### Data extracted from a collection
--- START ---
/-!
# NODE 00 (definitions of record, R-side ₇, FILE 13) — the background field `U_k(s) = U(𝐁_k(s), ·)` OF A (2.18) SEQUENCE, of record

T. Bałaban, *Renormalization group approach to lattice gauge field theories. II … Convergent renormalization expansions*,
Commun. Math. Phys. **119** (1988) 243–285 [Balaban1988Convergent], §2 p. 258 [PDF 16], verbatim: *«[A_k] depends on the gauge field
variable V, given by (2.10), through the background field U_k(V). This field is determined by the sequence {Ω_j}, or rather its
determining set 𝐁»*; (2.12)–(2.13) pp. 256–257: *«A regular configuration V on 𝔅 determines the minimal orbit … of the functional
U ↦ A(U) on U: U regular and M_𝔅(U) = V. (2.12) … U(𝐁_j(Ω), ·) = U_{j,Ω}(·). (2.13)»*.

HONEST FRAMING (cell `pub-ymgap`, definer seat node00-def-R): definitions of record; nothing of Bałaban asserted ([15] Thm 1 existence ∕
uniqueness-mod-gauge NOT asserted); counts unmoved; one finite `T⁴` torus family at `ε = L^{−K}`; not continuum ∕ OS ∕ mass-gap ∕ Clay.

WHAT THIS FILE IS.  The ABBREVIATION asked for by node00-def-T's 11c `Sect2FormOfRecord` (pub-ymgap INBOX l.11714: «background map
`U_k(𝔹_k(s), ·) : MSField → GaugeField 0` a PARAMETER until def-R names it»): along a (2.18) sequence of record `s : SeqOfRecord F ν M g K k`
(FILE 4 `LargeFieldReprOfRecord`), the background `U_k(s)` is r11's «background field of a sequence» `B14.Eq218Concrete.Ubg bg k s := bg.U (genSet s.Ω k)`
at THE SAME (2.12) datum FILE 4's `chiSeqOfRecord` pins — FILE 1's `bgOfRecord (avOfRecord F N K) {U | PlaqSmall (ν.εreg·η_k²) U}` — so that `χ_k(s)` and
`U_k(s)` read ONE solution map (consistency of record).  §1 the regularity class and datum of the large-field side (`regLFOfRecord`,
`regLFOfRecord_eq_bgReg` — it IS node00-def-B's `bgReg … ν.εreg`, `bgLFOfRecord`, `chiSeqOfRecord_eq` rfl); §2 `UbgOfRecord` with its faces (`_apply` rfl to
FILE 1's `UminOfRecord` on `genSet s.Ω k`, `isMinimizer_UbgOfRecord` on the solvable domain, `UbgOfRecord_of_not_mem` junk branch); §3 the no-large-field
junction with the one-scale problem of [I] (0.21): `genSet_eq_atScale_of_top` (a sequence with `Ω_j = T` for `1 ≤ j ≤ k` has the one-scale determining set
`atScale k`), `isMinimizer_genSet_top_iff` (r12's `isMinimizer_atScale_iff` transported), `mem_solvableDom_top_iff_ukExists` (solvability of the
record's (2.12) problem at such `s` ↔ def-B's `UkExists F N K k ν.εreg (W k)`).  The two CHOSEN solutions (`UbgOfRecord … s W`, def-B's `Uk F N K k ε (W k)`)
are NOT identified (they agree only modulo gauge under `UniqueUkOrbit`, [B11] Thm 1 — named, never asserted).  §4 the SUPPORT SET OF RECORD of 11c's displayed
background proviso `Sect2.BgProviso … Supp U` (p. 259 after (2.28) «(2.7) imply U_k ∈ U^c_j(X, α_{0,j}, α_{1,j})»): print's standing regularity assumption on the
retained configuration, p. 256 (the sentence before (2.10)) «we assume that the field V_{j−1} is regular on Γ_{j−1} in the sense that |∂V_{j−1} − 1| <
O(L²)ε_{j−1}» — `regSuppOfRecord ν g K k cR s = {𝐖 | ∀ j ≤ k, |𝐖_j(∂p) − 1| < cR·ε_j on the plaquettes of Γ_j(s)}` with `ε_j = epsOfRecord ν g j` (FILE 4) and the
located constant `cR` = print's «O(L²)» (a letter; `O(1)` not computed) — note (2.7) p. 255 itself is the FLOW inequality `B14.FlowIneq27` among the
`log g_j⁻²`, entering only through «proper restrictions on ε_j».  No `instance`, no `notation`, no `sorry`.

v1.1 (def-R g5, 2026-08-26; APPEND-ONLY — every v1.0 declaration byte-identical): §4 gains the SIGN faces of the letter `cR` located by the 11d
`Record11` reads (dag-ref-D WATCH-11d-CR; def-R R-side read of record): `plaqSmallOn_iff_of_nonpos` ∕ `mem_regSuppOfRecord_iff_of_nonpos` ∕
`mem_regSuppOfRecord_iff_mem_of_nonpos` (for thresholds `cR·ε_j ≤ 0` the support of record does not read `𝐖` — the located junk corner; print's «O(L²)»
is POSITIVE), `epsOfRecord_pos` (`ε_j > 0` on `0 < g_j < 1`, `0 < A₀`), `one_mem_regSuppOfRecord` ∕ `regSuppOfRecord_nonempty` (at print's sign the unit
configuration is retained: the RANGE WITNESS a consumer of a proviso displayed on `regSuppOfRecord` carries).
-/

noncomputable section

namespace Literature.MathematicalPhysics.QuantumFieldTheory.Balaban1983to89.Node00

open Literature.MathematicalPhysics.QuantumFieldTheory.Balaban1983to89
open T4Continuum B15DeterminingSets

variable (F : T4Family) (N : ℕ) [NeZero N]

/-! ## §1  The regularity class and the (2.12) datum of the large-field side, of record -/

/-- **The regularity class of the large-field side at step `k`** — [III] (2.12) «U regular» read as `|U(∂p) − 1| < εreg·η_k²`
(`η_k = (F.P K).eta k`; numerics `ν.εreg`): the class FILE 4's `chiSeqOfRecord` and FILE 1's `chiOfRecord` use. [cite: Balaban1988Convergent, (2.12) p.256] -/
def regLFOfRecord (ν : Stage7Numerics) (K k : ℕ) : Set (GaugeField (F.P K) 0 (SU N)) :=
  {U | PlaqSmall (ν.εreg * (F.P K).eta k ^ 2) U}

/-- It IS node00-def-B's regularity class `bgReg` of [I] (1.2) at the letter `ν.εreg` (definitional). [cite: Balaban1987RG1, (1.2) p.260] -/
theorem regLFOfRecord_eq_bgReg (ν : Stage7Numerics) (K k : ℕ) : regLFOfRecord F N ν K k = bgReg F N K k ν.εreg := rfl

/-- Membership (definitional). [cite: Balaban1988Convergent, (2.12) p.256 (bookkeeping)] -/
theorem mem_regLFOfRecord_iff (ν : Stage7Numerics) (K k : ℕ) (U : GaugeField (F.P K) 0 (SU N)) :
    U ∈ regLFOfRecord F N ν K k ↔ PlaqSmall (ν.εreg * (F.P K).eta k ^ 2) U := Iff.rfl

/-- **The (2.12) datum of record of the large-field representation at step `k`**: FILE 1's `bgOfRecord` along the averaging of record
`avOfRecord F N K` in the class `regLFOfRecord` — literally the datum inside FILE 4's `chiSeqOfRecord`. [cite: Balaban1988Convergent, (2.12)–(2.13) p.256–257] -/
def bgLFOfRecord (ν : Stage7Numerics) (K k : ℕ) : DetBackground (F.P K) (SU N) (avOfRecord F N K) :=
  bgOfRecord (avOfRecord F N K) (regLFOfRecord F N ν K k)

/-- Its solution map is FILE 1's `UminOfRecord` (definitional). [cite: Balaban1988Convergent, (2.12) p.256 (bookkeeping)] -/
theorem bgLFOfRecord_U (ν : Stage7Numerics) (K k : ℕ) :
    (bgLFOfRecord F N ν K k).U = UminOfRecord (avOfRecord F N K) (regLFOfRecord F N ν K k) := rfl

/-- Its domain is FILE 1's solvable set (definitional). [cite: Balaban1988Convergent, (2.12) p.256 (bookkeeping)] -/
theorem bgLFOfRecord_dom (ν : Stage7Numerics) (K k : ℕ) :
    (bgLFOfRecord F N ν K k).dom = solvableDom (avOfRecord F N K) (regLFOfRecord F N ν K k) := rfl

/-- CONSISTENCY OF RECORD: FILE 4's `χ_k(s)` is r11's `chi218` at THIS datum (definitional restatement of `chiSeqOfRecord`).
[cite: Balaban1988Convergent, (2.17)–(2.18) p.257] -/
theorem chiSeqOfRecord_eq (ν : Stage7Numerics) (M : ℕ) (g : ℕ → ℝ) (K k : ℕ) (s : SeqOfRecord F ν M g K k) :
    chiSeqOfRecord F N ν M g K k s =
      B14.Eq218Concrete.chi218 (ι := ↥(cubeIndices (F.P K) (cubeSide (F.P K).L ν.M₂ (RkOfRecord (F.P K).L ν.r (g k)) k)))
        (bgLFOfRecord F N ν K k) ν.M₁
        (fun a => cubeEnl (F.P K) (cubeSide (F.P K).L ν.M₂ (RkOfRecord (F.P K).L ν.r (g k)) k) a 0)
        (fun a => plaqInside (cubeEnl (F.P K) (cubeSide (F.P K).L ν.M₂ (RkOfRecord (F.P K).L ν.r (g k)) k) a 1))
        (fun a => cubeEnl (F.P K) (cubeSide (F.P K).L ν.M₂ (RkOfRecord (F.P K).L ν.r (g k)) k) a 4)
        (epsOfRecord ν g k) k s := rfl

/-! ## §2  `U_k(s)` of record -/

/-- **THE BACKGROUND FIELD OF A SEQUENCE, OF RECORD** — p. 258: *«U_k(V) … is determined by the sequence {Ω_j}, or rather its determining
set 𝐁»*: `U_k(s)(W) = U(𝐁({Ω_j(s)}), W)`, r11's `B14.Eq218Concrete.Ubg` at the datum of record; `W = {W_j}` the multi-scale variable (2.10).
TOTAL (junk `1` off the solvable set, FILE 1 convention). [cite: Balaban1988Convergent, (2.12)–(2.13) p.256–257, §2 p.258] -/
def UbgOfRecord (ν : Stage7Numerics) (M : ℕ) (g : ℕ → ℝ) (K k : ℕ) (s : SeqOfRecord F ν M g K k) :
    MSField (F.P K) (SU N) → GaugeField (F.P K) 0 (SU N) :=
  B14.Eq218Concrete.Ubg (bgLFOfRecord F N ν K k) k s

variable {F N}

/-- Unfolding to FILE 1's solution map on the determining set `𝐁({Ω_j}) = genSet s.Ω k` (definitional). [cite: Balaban1988Convergent, (2.13) p.257] -/
theorem UbgOfRecord_apply (ν : Stage7Numerics) (M : ℕ) (g : ℕ → ℝ) (K k : ℕ) (s : SeqOfRecord F ν M g K k)
    (W : MSField (F.P K) (SU N)) :
    UbgOfRecord F N ν M g K k s W = UminOfRecord (avOfRecord F N K) (regLFOfRecord F N ν K k) (genSet s.Ω k) W := rfl

/-- It is r11's `Ubg` at the datum of record (definitional; for consumers typed over `B14.Eq218Concrete`). [cite: Balaban1988Convergent, §2 p.258] -/
theorem UbgOfRecord_eq_Ubg (ν : Stage7Numerics) (M : ℕ) (g : ℕ → ℝ) (K k : ℕ) (s : SeqOfRecord F ν M g K k) :
    UbgOfRecord F N ν M g K k s = B14.Eq218Concrete.Ubg (bgLFOfRecord F N ν K k) k s := rfl

/-- **THE CHARACTERISING PROPERTY on the solvable domain**: `U_k(s)(W)` IS a minimal configuration of (2.12) for `𝐁({Ω_j(s)})` and `W`
(FILE 1 `isMinimizer_UminOfRecord`; in print the domain contains the regular data by [15] Thm 1 — not asserted). [cite: Balaban1988Convergent, (2.12) p.256] -/
theorem isMinimizer_UbgOfRecord (ν : Stage7Numerics) (M : ℕ) (g : ℕ → ℝ) (K k : ℕ) (s : SeqOfRecord F ν M g K k)
    {W : MSField (F.P K) (SU N)} (hW : W ∈ solvableDom (avOfRecord F N K) (regLFOfRecord F N ν K k) (genSet s.Ω k)) :
    IsMinimizer (avOfRecord F N K) (regLFOfRecord F N ν K k) (genSet s.Ω k) W (UbgOfRecord F N ν M g K k s W) :=
  B14.Eq218Concrete.isMinimizer_Ubg (bgLFOfRecord F N ν K k) k s hW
--- END ---
### WORK REQUEST
Among the lines above, return those that hold the word "faces".

### SOLVED EXERCISE
`regLFOfRecord_eq_bgReg` — it IS node00-def-B's `bgReg … ν.εreg`, `bgLFOfRecord`, `chiSeqOfRecord_eq` rfl); §2 `UbgOfRecord` with its faces (`_apply` rfl to
v1.1 (def-R g5, 2026-08-26; APPEND-ONLY — every v1.0 declaration byte-identical): §4 gains the SIGN faces of the letter `cR` located by the 11d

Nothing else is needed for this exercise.